Although there are many factors involved, two central reasons for this failure are a permanent staff at the AAA that has impeded all efforts in this area and an elected leadership that continually changes and has to be re-educated (and thus defers to the permanent staff on many questions). In addition, the Labor Relations Committee, set up by AAA leadership to handle precisely these issues, has been marginalized, ignored, and is not functioning as it was originally envisioned. In short, the existing structures and procedures that were put in place after 2004 have been tried in the best of faith and have failed us in the realm of labor relations with regard to meeting planning.
The way the meeting planning process works is that staff prepares a list of eligible locales (those with suitable facilities and that are not on the AAA list of sanctioned locales) and works with a planning organization that works out the details of how many rooms of what type we need for academic meetings, business meetings, and sleeping rooms, negotiates the rates for them, and schedules them for our use. This is a complicated process as it must account for every meeting and pay for every cup of coffee.
One of these conference planning organizations is the for-profit Conference Direct, organized and operated by former Hilton executives who make their money from organizations that use their services, among them the AAA. This is a staff decision.
As part of their working with professional organizations, the union that represents hotel workers, UNITE-HERE organized an alternative not-for-profit planning agency, INMEX, which offers the same range of services while also looking out for the interests of workers and protecting the AAA from San Francisco-type disasters. INMEX currently plans conferences for organizations such as the American Studies Association and plans all meetings for the Democratic National Committee. Unfortunately, even when the AAA permanent staff has been instructed by the AAA leadership to work with INMEX they have refused to do so (due largely to anti-labor sentiment).
This has led us where we are now: to a non-union hotel in New Orleans (2010); to no real commitment to the people or places that host us; and to a vision/practice of how we use our "hotel spend" that is no better than the average corporation.
Staff have pointed out that meetings are planned well in advance. When the Labor Relations Commission (now a Committee) first heard of the suggestion of New Orleans as a meeting site, they protested. They were removed from any decision making processes, and have remained side-lined since. Future meetings are planned for hotels whose workers are represented by unions in line with the AAA’s policy of “strongly preferring” union hotels. However, the AAA continues to refuse to plan its meetings via INMEX which leaves us vulnerable to labor problems such as San Francisco and does not use our collective and individual funds in the most socially responsible manner. INMEX not only insures that our meeting is planned smoothly and in union hotels (without labor disputes), but insures our money is strengthening the labor movement and going to companies and cities that are “doing it right.”

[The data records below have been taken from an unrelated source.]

import Mathlib.Algebra.MvPolynomial.CommRing
import Mathlib.Data.Fin.VecNotation
import Mathlib.Data.ZMod.Basic
import Mathlib.RingTheory.Ideal.Operations
import HarnessLib

/-!
# [OURS · L1 W4.5(b) · EL♮(3)] Specimen S_cr(G₇) — «THE ISLAND CREASE NOSE»: pointwise and chart facts
# (kill side, res-L1-w45b-lead-1 g19; memo `L/res-L1-w45b-lead-1/CREASE7-CERTIFICATE.md`; crux `EquisingularLiftNatThree`, stmt-ResolutionOfSingularities-20148)

NOT a statement of any manuscript; OURS kernel specimen.  AI-written, weaker than expert review.  Nothing of [Hironaka2017] is asserted; EL♮(3) is NOT proved here;
this file does NOT prove that S_cr(G₇) lies outside any typed class (that is the memo's by-letters certificate: persistence, heredity of deep points, the scar lemma
✓ p569735).  It certifies the ring identities and the finitely many values the certificate and its panel replay rest on.
THE OBJECT (over `𝔽₇`): `g₇ = y⁷z − x⁸ − 3x²z⁶ − z⁸` (the island, cusps `q_r = (r : 4r²+1 : 1 : 0)`), `B = x¹² + 2y¹² + 3z¹² + w¹² + x⁵y⁷ + xyz¹⁰`, `F = g₇² + w⁴B`
(transversal type A₃ along `Z = V(w, g₇)`); variables `X 0 = x, X 1 = y, X 2 = z, X 3 = w`.
* `F_mem_sq`           : `F ∈ (w, g₇)²` (S singular along Z; kit j327616: `Sing S = Z` exactly);
* `round_chart`        : the direct round, chart `g₇ = wU`: `(wU)² + w⁴B = w²·(U² + w²B)` — strict transform `U² + w²B`, singular along the CREASE `{U = w = 0}`;
* (the crease round's chart `U = wU₁`, `(wU₁)² + w²B = w²·(U₁² + B)`, IS ✓ p703064's `SpecimenSnuG7.chart_U` — cited, not restated); `crease_round_chart'` = its other chart;
* `B_cusp`, `B_cusp_ne_zero` : `B(q_r) = 5,2,3,1,4,2,3` (all `≠ 0`: no pinch at a cusp; over each cusp `U₁² = −B(q_r)` has two roots — the 14 deep A₆ points);
* `negB_cusp_square_iff` : `−B(q_r)` is a square in `𝔽₇` exactly for `r ∈ {0, 2, 6}` (so 6 of the 14 points are `𝔽₇`-rational, 8 live over `𝔽₄₉` — kit (c)).
`--supports stmt-ResolutionOfSingularities-20148 --as helper`; def-free; standard axioms.
-/

set_option linter.dupNamespace false -- mandated namespace `Summit.<Summit>.<Problem>` of this single-conjunct summit

noncomputable section

open MvPolynomial

namespace Summit.ResolutionOfSingularities.ResolutionOfSingularities.Cruxes.EquisingularLiftNat.Sections

namespace SpecimenCreaseG7

section anyRing

variable (R : Type) [CommRing R]

/-- [OURS · L1 W4.5b] `F = g₇² + w⁴B ∈ (w, g₇)²`. [folklore] -/
theorem F_mem_sq :
    ((X 1 ^ 7 * X 2 - X 0 ^ 8 - 3 * X 0 ^ 2 * X 2 ^ 6 - X 2 ^ 8) ^ 2 +
        X 3 ^ 4 * (X 0 ^ 12 + 2 * X 1 ^ 12 + 3 * X 2 ^ 12 + X 3 ^ 12 + X 0 ^ 5 * X 1 ^ 7 + X 0 * X 1 * X 2 ^ 10) : MvPolynomial (Fin 4) R) ∈
      (Ideal.span {(X 3 : MvPolynomial (Fin 4) R), X 1 ^ 7 * X 2 - X 0 ^ 8 - 3 * X 0 ^ 2 * X 2 ^ 6 - X 2 ^ 8}) ^ 2 := by
  have hw : (X 3 : MvPolynomial (Fin 4) R) ∈
      Ideal.span {(X 3 : MvPolynomial (Fin 4) R), X 1 ^ 7 * X 2 - X 0 ^ 8 - 3 * X 0 ^ 2 * X 2 ^ 6 - X 2 ^ 8} :=
    Ideal.subset_span (Set.mem_insert _ _)
  have hg : (X 1 ^ 7 * X 2 - X 0 ^ 8 - 3 * X 0 ^ 2 * X 2 ^ 6 - X 2 ^ 8 : MvPolynomial (Fin 4) R) ∈
      Ideal.span {(X 3 : MvPolynomial (Fin 4) R), X 1 ^ 7 * X 2 - X 0 ^ 8 - 3 * X 0 ^ 2 * X 2 ^ 6 - X 2 ^ 8} :=
    Ideal.subset_span (Set.mem_insert_of_mem _ (Set.mem_singleton _))
  exact Ideal.add_mem _ (Ideal.pow_mem_pow hg 2)
    (Ideal.mul_mem_right _ _ (Ideal.pow_le_pow_right (by norm_num) (Ideal.pow_mem_pow hw 4)))

/-- [OURS · L1 W4.5b] The direct round at `Z`, chart `g₇ = wU`: `(wU)² + w⁴B = w²(U² + w²B)`; the strict transform `U² + w²B` is singular along the crease `U = w = 0`. [folklore] -/
theorem round_chart (w U B : R) : (w * U) ^ 2 + w ^ 4 * B = w ^ 2 * (U ^ 2 + w ^ 2 * B) := by ring

/-- [OURS · L1 W4.5b] The crease round's other chart `w = Uw₁` (the chart `U = wU₁` is `SpecimenSnuG7.chart_U`): `U² + (Uw₁)²B = U²(1 + w₁²B)` (no point of the strict transform at `w₁ = 0`). [folklore] -/
theorem crease_round_chart' (w₁ U B : R) : U ^ 2 + (U * w₁) ^ 2 * B = U ^ 2 * (1 + w₁ ^ 2 * B) := by ring

end anyRing

section charSeven

/-- [OURS · L1 W4.5b] `B(q_r) = 5, 2, 3, 1, 4, 2, 3` at the seven cusps `q_r = (r, 4r²+1, 1, 0)` (kit j327616 (a)). [folklore] -/
theorem B_cusp (r : ZMod 7) :
    eval ![r, 4 * r ^ 2 + 1, 1, 0]
        (X 0 ^ 12 + 2 * X 1 ^ 12 + 3 * X 2 ^ 12 + X 3 ^ 12 + X 0 ^ 5 * X 1 ^ 7 + X 0 * X 1 * X 2 ^ 10 : MvPolynomial (Fin 4) (ZMod 7)) =
      (![5, 2, 3, 1, 4, 2, 3] : Fin 7 → ZMod 7) r := by
  simp only [map_add, map_mul, map_pow, eval_X, map_ofNat, Matrix.cons_val_zero, Matrix.cons_val_one, Matrix.cons_val_two,
    Matrix.cons_val_three, Matrix.tail_cons, Matrix.head_cons]
  revert r; decide

/-- [OURS · L1 W4.5b] … all non-zero: no pinch point sits at a cusp, and over each cusp the crease round leaves exactly two points `U₁ = ±√(−B(q_r))`. [folklore] -/
theorem B_cusp_ne_zero (r : ZMod 7) :
    eval ![r, 4 * r ^ 2 + 1, 1, 0]
        (X 0 ^ 12 + 2 * X 1 ^ 12 + 3 * X 2 ^ 12 + X 3 ^ 12 + X 0 ^ 5 * X 1 ^ 7 + X 0 * X 1 * X 2 ^ 10 : MvPolynomial (Fin 4) (ZMod 7)) ≠ 0 := by
  rw [B_cusp]; revert r; decide

/-- [OURS · L1 W4.5b] `−B(q_r)` is a square in `𝔽₇` iff `r ∈ {0, 2, 6}`: six of the fourteen deep points are `𝔽₇`-rational, eight live over `𝔽₄₉` (kit (c)). [folklore] -/
theorem negB_cusp_square_iff (r : ZMod 7) :
    (∃ s : ZMod 7, s ^ 2 = -((![5, 2, 3, 1, 4, 2, 3] : Fin 7 → ZMod 7) r)) ↔ (r = 0 ∨ r = 2 ∨ r = 6) := by
  revert r; decide

end charSeven

end SpecimenCreaseG7

end Summit.ResolutionOfSingularities.ResolutionOfSingularities.Cruxes.EquisingularLiftNat.Sections

end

As a result, we, the undersigned, ask you to support the following resolution:

RESOLUTION
Whereas the AAA has a history of supporting UNITE HERE workers in the San Francisco lockout of 2004 and in negotiations during 2006.
Whereas the best way to support the people and places that host our annual meetings is for the AAA to switch from Conference-Direct, a for-profit meeting planner, to INMEX, a non-profit, union-friendly, planner that helps professional organizations (such as the American Studies Association and the Democratic National Committee) plan meetings, and use their “hotel spend” in a socially conscious manner.
Be it resolved that AAA will use INMEX as its conference planner.